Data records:
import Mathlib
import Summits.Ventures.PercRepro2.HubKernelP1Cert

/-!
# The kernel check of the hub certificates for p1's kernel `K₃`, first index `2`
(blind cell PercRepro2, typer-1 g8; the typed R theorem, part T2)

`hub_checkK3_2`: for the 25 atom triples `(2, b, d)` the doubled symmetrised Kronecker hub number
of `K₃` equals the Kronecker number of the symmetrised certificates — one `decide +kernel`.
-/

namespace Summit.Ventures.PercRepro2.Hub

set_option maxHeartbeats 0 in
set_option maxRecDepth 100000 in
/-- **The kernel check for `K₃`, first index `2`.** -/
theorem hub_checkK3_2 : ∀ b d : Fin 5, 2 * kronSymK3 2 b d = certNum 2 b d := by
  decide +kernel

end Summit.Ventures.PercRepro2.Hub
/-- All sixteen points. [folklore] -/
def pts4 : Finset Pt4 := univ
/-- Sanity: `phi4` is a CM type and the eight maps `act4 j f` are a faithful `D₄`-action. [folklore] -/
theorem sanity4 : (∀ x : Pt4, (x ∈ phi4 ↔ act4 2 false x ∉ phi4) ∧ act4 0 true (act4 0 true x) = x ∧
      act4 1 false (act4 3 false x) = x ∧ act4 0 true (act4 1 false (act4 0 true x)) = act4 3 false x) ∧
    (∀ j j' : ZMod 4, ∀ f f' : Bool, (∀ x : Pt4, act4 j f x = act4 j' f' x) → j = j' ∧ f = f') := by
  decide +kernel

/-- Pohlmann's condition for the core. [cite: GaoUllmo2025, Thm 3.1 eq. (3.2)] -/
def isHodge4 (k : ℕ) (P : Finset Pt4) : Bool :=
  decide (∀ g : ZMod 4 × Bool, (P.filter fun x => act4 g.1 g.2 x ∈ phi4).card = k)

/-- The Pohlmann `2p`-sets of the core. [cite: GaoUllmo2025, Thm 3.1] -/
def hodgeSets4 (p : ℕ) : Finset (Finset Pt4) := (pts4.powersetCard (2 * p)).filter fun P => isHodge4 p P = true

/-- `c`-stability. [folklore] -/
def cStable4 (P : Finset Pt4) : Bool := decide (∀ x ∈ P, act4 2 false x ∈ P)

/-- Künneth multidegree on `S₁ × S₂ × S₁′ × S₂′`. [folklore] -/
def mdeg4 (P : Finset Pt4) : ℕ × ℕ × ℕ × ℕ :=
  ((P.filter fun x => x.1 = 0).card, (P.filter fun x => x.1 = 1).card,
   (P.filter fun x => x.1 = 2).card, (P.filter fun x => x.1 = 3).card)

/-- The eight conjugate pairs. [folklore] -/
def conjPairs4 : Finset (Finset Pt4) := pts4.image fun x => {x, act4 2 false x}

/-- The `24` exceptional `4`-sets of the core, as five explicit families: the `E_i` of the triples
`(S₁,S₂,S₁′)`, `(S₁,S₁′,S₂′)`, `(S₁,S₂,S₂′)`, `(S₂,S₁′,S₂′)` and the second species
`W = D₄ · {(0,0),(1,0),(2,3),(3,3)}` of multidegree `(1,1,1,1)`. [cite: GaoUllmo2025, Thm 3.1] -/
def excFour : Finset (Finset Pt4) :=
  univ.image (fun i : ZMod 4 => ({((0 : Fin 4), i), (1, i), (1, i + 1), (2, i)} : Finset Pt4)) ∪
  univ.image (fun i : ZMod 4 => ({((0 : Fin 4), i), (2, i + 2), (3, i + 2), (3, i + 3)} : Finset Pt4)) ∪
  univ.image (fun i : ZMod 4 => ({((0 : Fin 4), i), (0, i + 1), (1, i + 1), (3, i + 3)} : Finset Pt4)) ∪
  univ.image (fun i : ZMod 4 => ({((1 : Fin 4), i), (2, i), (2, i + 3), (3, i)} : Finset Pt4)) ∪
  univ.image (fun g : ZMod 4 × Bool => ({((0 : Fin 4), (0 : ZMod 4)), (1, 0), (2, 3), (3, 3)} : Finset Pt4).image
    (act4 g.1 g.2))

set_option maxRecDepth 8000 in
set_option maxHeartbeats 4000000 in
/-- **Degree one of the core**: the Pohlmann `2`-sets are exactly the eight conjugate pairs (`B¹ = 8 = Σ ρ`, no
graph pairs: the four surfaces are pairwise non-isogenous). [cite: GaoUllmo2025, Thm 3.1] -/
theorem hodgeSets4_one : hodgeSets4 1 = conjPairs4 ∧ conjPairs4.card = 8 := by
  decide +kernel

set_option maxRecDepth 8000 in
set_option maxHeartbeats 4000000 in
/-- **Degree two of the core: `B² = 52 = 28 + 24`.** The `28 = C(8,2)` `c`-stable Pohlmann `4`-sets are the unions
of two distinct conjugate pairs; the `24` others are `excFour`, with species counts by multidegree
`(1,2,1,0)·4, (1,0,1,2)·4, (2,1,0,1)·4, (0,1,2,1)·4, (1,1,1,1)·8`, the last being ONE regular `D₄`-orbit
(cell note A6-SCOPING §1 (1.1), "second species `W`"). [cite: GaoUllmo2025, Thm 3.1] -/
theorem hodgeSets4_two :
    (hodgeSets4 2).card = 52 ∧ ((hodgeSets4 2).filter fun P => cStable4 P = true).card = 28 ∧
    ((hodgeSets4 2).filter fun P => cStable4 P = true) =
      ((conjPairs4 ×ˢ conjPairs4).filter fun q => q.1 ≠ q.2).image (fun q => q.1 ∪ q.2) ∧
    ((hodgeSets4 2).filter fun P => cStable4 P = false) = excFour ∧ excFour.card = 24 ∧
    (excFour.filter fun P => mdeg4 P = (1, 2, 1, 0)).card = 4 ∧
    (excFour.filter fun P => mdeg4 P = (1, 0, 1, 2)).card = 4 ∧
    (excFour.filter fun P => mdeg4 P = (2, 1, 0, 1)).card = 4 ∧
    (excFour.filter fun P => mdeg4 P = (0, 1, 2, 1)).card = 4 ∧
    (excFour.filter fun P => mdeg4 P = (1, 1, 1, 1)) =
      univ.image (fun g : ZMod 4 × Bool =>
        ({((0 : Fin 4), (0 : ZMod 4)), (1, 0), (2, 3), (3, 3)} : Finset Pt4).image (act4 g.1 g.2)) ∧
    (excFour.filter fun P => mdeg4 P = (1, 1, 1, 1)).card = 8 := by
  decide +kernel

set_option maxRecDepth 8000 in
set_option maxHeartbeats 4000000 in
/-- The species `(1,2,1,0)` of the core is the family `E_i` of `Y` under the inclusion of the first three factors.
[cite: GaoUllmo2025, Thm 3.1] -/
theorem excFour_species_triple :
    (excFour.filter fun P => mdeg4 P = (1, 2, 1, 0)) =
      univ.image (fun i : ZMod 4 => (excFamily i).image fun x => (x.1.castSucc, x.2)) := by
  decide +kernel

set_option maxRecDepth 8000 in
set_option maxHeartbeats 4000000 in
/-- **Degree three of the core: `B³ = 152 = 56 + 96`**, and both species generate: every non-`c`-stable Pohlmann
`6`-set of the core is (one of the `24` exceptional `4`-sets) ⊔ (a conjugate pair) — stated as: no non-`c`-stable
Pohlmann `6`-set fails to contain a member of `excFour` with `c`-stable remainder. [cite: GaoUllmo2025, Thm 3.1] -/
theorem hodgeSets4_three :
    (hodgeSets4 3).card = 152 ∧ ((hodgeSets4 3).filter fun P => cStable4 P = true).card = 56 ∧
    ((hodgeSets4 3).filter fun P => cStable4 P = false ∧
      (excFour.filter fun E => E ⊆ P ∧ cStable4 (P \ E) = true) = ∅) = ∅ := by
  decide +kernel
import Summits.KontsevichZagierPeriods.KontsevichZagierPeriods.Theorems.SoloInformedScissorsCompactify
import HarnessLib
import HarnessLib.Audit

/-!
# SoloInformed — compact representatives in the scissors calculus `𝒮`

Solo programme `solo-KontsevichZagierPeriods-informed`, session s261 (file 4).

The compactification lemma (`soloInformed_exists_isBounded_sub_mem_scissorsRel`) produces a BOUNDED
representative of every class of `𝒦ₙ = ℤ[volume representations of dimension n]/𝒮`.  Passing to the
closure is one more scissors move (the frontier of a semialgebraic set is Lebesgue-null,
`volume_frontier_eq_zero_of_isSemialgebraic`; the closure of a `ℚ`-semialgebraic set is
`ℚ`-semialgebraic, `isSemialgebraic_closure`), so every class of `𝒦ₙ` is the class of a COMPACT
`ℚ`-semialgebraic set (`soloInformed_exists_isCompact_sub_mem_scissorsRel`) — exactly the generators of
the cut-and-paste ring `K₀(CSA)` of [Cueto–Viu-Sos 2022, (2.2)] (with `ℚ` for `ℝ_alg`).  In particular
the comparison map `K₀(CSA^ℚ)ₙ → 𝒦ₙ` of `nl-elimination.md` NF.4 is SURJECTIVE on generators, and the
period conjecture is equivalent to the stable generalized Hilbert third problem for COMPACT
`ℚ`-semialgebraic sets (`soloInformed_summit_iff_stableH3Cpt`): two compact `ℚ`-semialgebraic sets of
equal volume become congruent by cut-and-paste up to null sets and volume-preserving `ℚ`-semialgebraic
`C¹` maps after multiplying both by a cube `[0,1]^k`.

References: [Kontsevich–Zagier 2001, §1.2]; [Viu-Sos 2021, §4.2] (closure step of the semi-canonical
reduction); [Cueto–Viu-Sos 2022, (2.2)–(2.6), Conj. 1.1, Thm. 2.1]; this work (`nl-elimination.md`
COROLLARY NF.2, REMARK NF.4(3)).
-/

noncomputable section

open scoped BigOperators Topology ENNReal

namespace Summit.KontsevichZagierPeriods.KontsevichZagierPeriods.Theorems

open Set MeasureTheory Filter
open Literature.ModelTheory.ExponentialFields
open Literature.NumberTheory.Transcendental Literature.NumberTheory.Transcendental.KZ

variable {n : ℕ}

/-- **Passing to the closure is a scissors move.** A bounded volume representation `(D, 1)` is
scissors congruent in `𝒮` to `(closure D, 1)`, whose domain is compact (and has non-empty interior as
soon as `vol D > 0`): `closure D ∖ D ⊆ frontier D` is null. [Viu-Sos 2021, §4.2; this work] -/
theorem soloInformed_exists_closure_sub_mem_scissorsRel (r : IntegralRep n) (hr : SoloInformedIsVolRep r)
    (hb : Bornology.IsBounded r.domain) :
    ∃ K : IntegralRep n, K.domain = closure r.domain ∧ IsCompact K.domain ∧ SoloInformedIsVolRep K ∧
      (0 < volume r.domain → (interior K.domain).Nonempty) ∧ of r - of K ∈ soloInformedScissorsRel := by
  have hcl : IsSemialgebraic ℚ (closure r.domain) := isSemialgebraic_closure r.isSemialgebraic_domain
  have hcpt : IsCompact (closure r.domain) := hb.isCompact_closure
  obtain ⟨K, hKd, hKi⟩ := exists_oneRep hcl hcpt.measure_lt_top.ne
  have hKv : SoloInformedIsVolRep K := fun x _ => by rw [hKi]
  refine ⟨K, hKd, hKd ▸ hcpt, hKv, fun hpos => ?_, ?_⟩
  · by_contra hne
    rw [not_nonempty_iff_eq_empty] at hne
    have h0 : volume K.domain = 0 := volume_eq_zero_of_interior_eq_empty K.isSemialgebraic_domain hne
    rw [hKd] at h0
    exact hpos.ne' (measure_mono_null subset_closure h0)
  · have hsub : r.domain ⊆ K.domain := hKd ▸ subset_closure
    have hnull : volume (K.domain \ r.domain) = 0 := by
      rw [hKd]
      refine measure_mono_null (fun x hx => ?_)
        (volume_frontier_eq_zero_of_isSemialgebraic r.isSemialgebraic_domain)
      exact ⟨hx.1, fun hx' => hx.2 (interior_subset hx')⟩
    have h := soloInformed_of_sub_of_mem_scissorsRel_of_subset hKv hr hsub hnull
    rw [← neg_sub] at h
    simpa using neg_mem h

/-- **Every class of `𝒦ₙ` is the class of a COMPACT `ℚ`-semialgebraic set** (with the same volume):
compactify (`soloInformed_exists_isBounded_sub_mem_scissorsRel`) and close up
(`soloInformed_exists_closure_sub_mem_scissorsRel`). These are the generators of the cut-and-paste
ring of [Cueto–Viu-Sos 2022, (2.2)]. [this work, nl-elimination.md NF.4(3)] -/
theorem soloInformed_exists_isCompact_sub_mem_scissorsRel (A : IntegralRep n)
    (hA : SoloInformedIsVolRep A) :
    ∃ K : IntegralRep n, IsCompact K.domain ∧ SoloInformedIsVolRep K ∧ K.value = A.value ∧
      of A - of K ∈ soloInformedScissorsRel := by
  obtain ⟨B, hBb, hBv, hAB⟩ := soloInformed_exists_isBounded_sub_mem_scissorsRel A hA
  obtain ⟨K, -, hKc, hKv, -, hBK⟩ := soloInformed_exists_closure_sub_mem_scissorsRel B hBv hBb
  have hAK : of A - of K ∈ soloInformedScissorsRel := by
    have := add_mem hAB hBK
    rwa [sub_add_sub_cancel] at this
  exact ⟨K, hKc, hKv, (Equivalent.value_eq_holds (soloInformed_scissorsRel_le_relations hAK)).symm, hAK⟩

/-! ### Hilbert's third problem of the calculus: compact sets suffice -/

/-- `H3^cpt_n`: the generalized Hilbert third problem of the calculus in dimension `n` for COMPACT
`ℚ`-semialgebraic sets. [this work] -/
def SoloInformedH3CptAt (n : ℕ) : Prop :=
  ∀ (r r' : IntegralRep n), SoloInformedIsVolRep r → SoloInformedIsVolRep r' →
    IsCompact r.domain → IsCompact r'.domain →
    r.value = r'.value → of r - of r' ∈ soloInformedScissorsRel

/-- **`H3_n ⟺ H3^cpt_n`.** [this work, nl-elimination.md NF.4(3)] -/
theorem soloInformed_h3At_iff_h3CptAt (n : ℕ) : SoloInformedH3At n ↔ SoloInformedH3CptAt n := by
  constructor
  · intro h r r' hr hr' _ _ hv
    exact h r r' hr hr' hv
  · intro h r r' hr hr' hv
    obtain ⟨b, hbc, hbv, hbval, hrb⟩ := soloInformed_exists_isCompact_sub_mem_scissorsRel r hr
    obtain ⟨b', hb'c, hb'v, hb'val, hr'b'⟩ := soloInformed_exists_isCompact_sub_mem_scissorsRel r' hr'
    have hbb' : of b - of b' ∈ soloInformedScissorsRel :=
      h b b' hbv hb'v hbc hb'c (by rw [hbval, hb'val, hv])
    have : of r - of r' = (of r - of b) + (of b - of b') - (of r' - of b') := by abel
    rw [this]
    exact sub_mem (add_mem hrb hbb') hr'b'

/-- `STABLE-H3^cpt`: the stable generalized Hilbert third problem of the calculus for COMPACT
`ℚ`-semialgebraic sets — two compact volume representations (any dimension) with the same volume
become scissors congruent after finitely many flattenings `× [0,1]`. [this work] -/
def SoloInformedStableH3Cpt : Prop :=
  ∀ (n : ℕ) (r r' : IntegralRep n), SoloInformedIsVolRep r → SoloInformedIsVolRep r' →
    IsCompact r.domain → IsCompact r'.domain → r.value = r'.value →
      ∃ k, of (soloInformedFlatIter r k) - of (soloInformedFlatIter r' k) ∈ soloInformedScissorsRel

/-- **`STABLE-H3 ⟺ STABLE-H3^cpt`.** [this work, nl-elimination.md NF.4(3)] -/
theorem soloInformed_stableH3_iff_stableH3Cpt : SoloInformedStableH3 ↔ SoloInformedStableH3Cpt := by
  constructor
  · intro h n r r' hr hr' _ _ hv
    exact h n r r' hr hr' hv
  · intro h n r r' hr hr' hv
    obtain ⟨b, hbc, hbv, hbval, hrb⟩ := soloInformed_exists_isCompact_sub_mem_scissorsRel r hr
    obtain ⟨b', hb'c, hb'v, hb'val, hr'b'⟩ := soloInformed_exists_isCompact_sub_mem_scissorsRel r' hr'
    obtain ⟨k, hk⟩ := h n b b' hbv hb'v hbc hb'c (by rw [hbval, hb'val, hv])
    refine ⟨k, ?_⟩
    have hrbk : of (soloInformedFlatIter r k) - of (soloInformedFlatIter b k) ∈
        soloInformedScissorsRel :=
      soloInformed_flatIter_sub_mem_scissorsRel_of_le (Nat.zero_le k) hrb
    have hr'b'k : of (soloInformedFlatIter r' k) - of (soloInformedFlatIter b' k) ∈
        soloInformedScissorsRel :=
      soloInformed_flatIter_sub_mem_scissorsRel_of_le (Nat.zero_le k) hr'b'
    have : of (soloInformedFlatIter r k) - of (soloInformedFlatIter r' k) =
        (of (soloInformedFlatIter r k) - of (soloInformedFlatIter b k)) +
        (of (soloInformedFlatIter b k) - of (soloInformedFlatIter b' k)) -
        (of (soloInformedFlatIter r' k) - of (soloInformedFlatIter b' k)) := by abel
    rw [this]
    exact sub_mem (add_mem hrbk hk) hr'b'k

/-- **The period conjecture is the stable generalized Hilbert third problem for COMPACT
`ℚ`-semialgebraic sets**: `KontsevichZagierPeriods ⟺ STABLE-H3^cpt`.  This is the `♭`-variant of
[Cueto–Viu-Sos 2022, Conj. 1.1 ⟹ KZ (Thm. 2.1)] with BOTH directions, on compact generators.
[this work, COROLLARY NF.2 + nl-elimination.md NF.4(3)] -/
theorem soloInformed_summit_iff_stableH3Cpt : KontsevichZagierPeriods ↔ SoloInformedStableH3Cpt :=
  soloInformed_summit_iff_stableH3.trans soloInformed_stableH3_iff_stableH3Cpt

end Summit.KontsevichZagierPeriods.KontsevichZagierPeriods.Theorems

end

Work item: Using only the data above, copy out the lines that include the word "after".

Final answer:
`C¹` maps after multiplying both by a cube `[0,1]^k`.
become scissors congruent after finitely many flattenings `× [0,1]`. [this work] -/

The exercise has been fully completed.